A luta pela definição da Netflix enquanto cinema ou televisão continua. Dias antes da conquista de três Óscares em 10 nomeações para “Roma”, filme produzido pela plataforma mas estreado nalgumas salas de cinema de todo o mundo por um período limitado, Steven Spielberg, numa entrevista à ITV News, veio não só defender a experiência de ver filmes em sala de cinema mas também que só os que são feitos de raiz para esse espaço deveriam competir nos prémios da especialidade como os Óscares.

“Não acredito que filmes que tenham apenas exibições específicas em alguns cinemas por menos de uma semana, se possam qualificar para nomeações aos Óscares”, sublinhou o realizador.

“Cada vez menos realizadores vão lutar para angariar dinheiro, ou para competir em Sundance ou possivelmente conseguir que uma distribuidora especializada lance os seus filmes em cinema. E cada vez mais irão deixar que os negócios de SVOD [Streaming Video On-Demand] lhes financie os filmes, talvez com a promessa de uma curta janela de uma semana em cinema para se qualificarem para prémios. Mas, na verdade, quando alguém se compromete com um formato de televisão, está a fazer um filme para televisão”. Nesse sentido, o conteúdo do serviço de “streaming”, defende, “merece um Emmy e não um Óscar”.

Em resposta, a Netflix acaba de deixar a seguinte mensagem no Twitter: “Nós adoramos o cinema. Aqui vão algumas coisas que também adoramos: acesso às pessoas que nem sempre podem custear, ou que vivem em cidades sem, cinema; que toda a gente em todo o lado possa usufruir dos lançamentos ao mesmo tempo; dar aos realizadores mais vias para partilhar a arte.

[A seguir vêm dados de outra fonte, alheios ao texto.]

import Literature.Analysis.FluidPDE.EulerBilinearSymbol
import HarnessLib

/-!
# Discharge: the Euler bilinear operator is an averaged Euler bilinear operator

Sibling proof file of `TaoAveragedEuler.lean` (D-0014: named facts `def X : Prop` are discharged
as `theorem X_holds : X`; everything here is **proved**, no definitions, no notation; the
sibling `TaoAveragedEulerProofs.lean` holds the discharges of `lerayProjFun_eq_self_of_isDivFree`
and `hasCancellation_eulerBilinear`). It discharges

* `Literature.Analysis.FluidPDE.exists_taoAverageData_op_eq_eulerBilinear_holds :
  exists_taoAverageData_op_eq_eulerBilinear` — there is an averaging datum `𝒜` (Tao 2016,
  §1.1: random order-`0` multipliers `mᵢ(D)`, rotations `Rᵢ`, dilations `λᵢ`) whose averaged
  operator `𝒜.op u v = 𝔼[A₃† B(A₁u, A₂v)]` is the Euler bilinear operator
  `B(u,v) = -½ P[(u·∇)v + (v·∇)u]` (Tao (1.8)) on all Schwartz divergence-free `u v : ℝ³ → ℝ³`.

## Source

T. Tao, *Finite time blowup for an averaged three-dimensional Navier–Stokes equation*,
J. Amer. Math. Soc. 29 (2016), 601–674 = arXiv:1402.0290v3 (held as `paper:arxiv-1402.0290`),
§1.1, p. 6 of the held text: the averaged Euler bilinear operator
`⟨B̃(u,v), w⟩ := 𝔼⟨B(m₁(D)Rot_{R₁}Dil_{λ₁}u, m₂(D)Rot_{R₂}Dil_{λ₂}v), m₃(D)Rot_{R₃}Dil_{λ₃}w⟩`
((1.12) there; (1.10) in the numbering of `TaoAveragedEuler.lean`). With the deterministic datum
`mᵢ ≡ 1`, `Rᵢ = 1`, `λᵢ = 1` on a one-point probability space this is `B` itself — immediate in
the paper, where `1(D) = id` on `H¹⁰_df`. In the tree's function-level formalisation
`1(D)u = Re 𝓕⁻𝓕 uℂ` (`multiplierApply`) is `u` exactly for `u ∈ L¹ ∩ C⁰` with `𝓕 uℂ ∈ L¹`
(`multiplierApply_one`), so the discharge needs **`B(u,v) ∈ L¹ ∩ C⁰` with `𝓕 B(u,v)ℂ ∈ L¹`**
for Schwartz divergence-free `u v`; since `B(u,v) = -½ Re 𝓕⁻[P̂ ŵ]`, `w = (u·∇)v + (v·∇)u`, and
the kernel of `ξ ⊗ ξ/|ξ|²` on `div (u ⊗ v + v ⊗ u)` decays only like `|x|^{-d-1}`, this is the
integrability of third-order Riesz-type multipliers of Schwartz functions
(`HeatSubordinatedRiesz.lean`, by heat-semigroup subordination) applied to the representation
`P̂ ŵ = ŵ + ∑ₖ M_k e_k` of `EulerBilinearSymbol.lean`.

## Contents (proof architecture as formalised)

* Reality: `fourierVec_neg_apply`, `leraySymbolC_fourierVec_neg` (`P̂(-ξ)ŵ(-ξ) = conj P̂(ξ)ŵ(ξ)`
  for a real field `w`), `conj_fourierInv_apply_coord`, `complexify_realPart_fourierInv`
  (a Hermitian integrable symbol has a real kernel, so `(Re 𝓕⁻G)ℂ = 𝓕⁻G`).
* `leray_fourierVec_convect_regular` — for divergence-free Schwartz `U V`, `w = (U·∇)V + (V·∇)U`
  and `G = P̂ ŵ`: `w ∈ L¹`, `G ∈ L¹`, `G` continuous off `0`, and
  **`𝓕⁻G = wℂ + ∑ₖ (𝓕⁻M_k) e_k ∈ L¹ ∩ C⁰`** (`exists_leraySymbolC_fourier_repr`,
  `integrable_fourierInv_fourier_sum_lineDeriv₃_div_normSq`).
* `eulerBilinear_regular` — **`B(u,v)` is continuous, integrable, and `𝓕 B(u,v)ℂ ∈ L¹`**
  (`Bℂ = -½ 𝓕⁻G` by reality; `𝓕𝓕⁻G = G` a.e. by Fourier inversion at the continuity points
  `ξ ≠ 0`); hence `multiplierApply_one_eulerBilinear` (`1(D)B(u,v) = B(u,v)`) and
  `multiplierApply_one_of_isSchwartzField` (`1(D)u = u`).
* `isOrderZeroSymbol_one`; `exists_trivial_taoAverageData` — the datum `Ω = Unit`, `ℙ = δ`,
  `σ = 3/2`, `mᵢ ≡ 1`, `Rᵢ = refl`, `λᵢ = 1` has `𝒜.op u v = 1(D) B(1(D)u, 1(D)v)`
  (`integral_dirac`, `Dil_1 = Rot_1 = id`, `1^{2σ-3} = 1`); and the discharge
  `exists_taoAverageData_op_eq_eulerBilinear_holds`.

## Mathlib / tree search

Mathlib: `Circle.starRingEnd_addChar` (`conj 𝐞(t) = 𝐞(-t)`),
`MeasureTheory.Integrable.fourier_fourierInv_eq`, `Continuous.fourierInv_fourier_eq`,
`Real.fourierInv_eq_fourier_neg`, `VectorFourier.fourierIntegral_const_smul`,
`VectorFourier.fourierIntegral_add`, `integral_conj`, `integral_neg_eq_self`,
`Isometry.comp_continuous_iff`, `integral_dirac`, `iteratedFDeriv_const_of_ne`. Tree:
`multiplierApply_one`, `fourierVec`, `lerayProjFun`, `eulerBilinear`, `realPart`, `leraySymbolC`,
`TaoAverageData` (`TaoAveragedEuler`), `integrable_fourierInv_fourier_sum_lineDeriv₃_div_normSq`,
`fourierInv_finset_sum` (`HeatSubordinatedRiesz`), `exists_leraySymbolC_fourier_repr`,
`fourier_apply_coord` (`EulerBilinearSymbol`).

## References

* T. Tao, J. Amer. Math. Soc. 29 (2016), 601–674 = arXiv:1402.0290v3, §1.1, (1.8)–(1.12).
  [`Tao2016`]
* P. G. Lemarié-Rieusset, *Recent developments in the Navier–Stokes problem* (2002), Ch. 11.
  [`LemarieRieusset2002`]
-/

noncomputable section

Estas coisas não são mutuamente exclusivas”.

O tema deverá ser discutido nas reuniões de abril na Academia de Artes e Ciências Cinematográficas de Hollywood, que deverão clarificar vários tópicos em relação à inclusão de filmes das plataformas, nomeadamente uma maior janela de exibição exclusiva em salas de cinema (“Roma” esteve em exibição três semanas nos EUA antes de entrar na plataforma) e a não divulgação dos dados de bilheteira.

Além de Alfonso Cuarón, que conquistou o Óscar de Melhor Realizador por “Roma”, realizadores tão prestigiados como os irmaos Coen, Paul Greengrass ou Ava DuVernay já tiveram projetos financiados pela Netflix, que tem na manga um dos filmes mais promissores de 2019: “The Irishman”, realizado por Martin Scorsese, com nada menos que Al Pacino, Robert De Niro, Joe Pesci e Harvey Keitel.

Ainda assim, Spielberg, que se estreou profissionalmente em televisão, não deixou de defender o pequeno ecrã: “alguns dos melhores argumentos a serem escritos hoje em dia estão na televisão, alguma da melhor realização está na televisão, algumas das melhores interpretações estão hoje na televisão.

O som é melhor em casa do alguma vez foi, mas não há nada como ir a uma grande sala escura com pessoas que nunca antes vimos e sermos mergulhados na experiência.” O cineasta assinalou que “espero que todos nós continuemos a acreditar que a maior contribuição que podemos fazer enquanto cineastas é dar às audiencias a experiência de ver um filme numa sala de cinema”.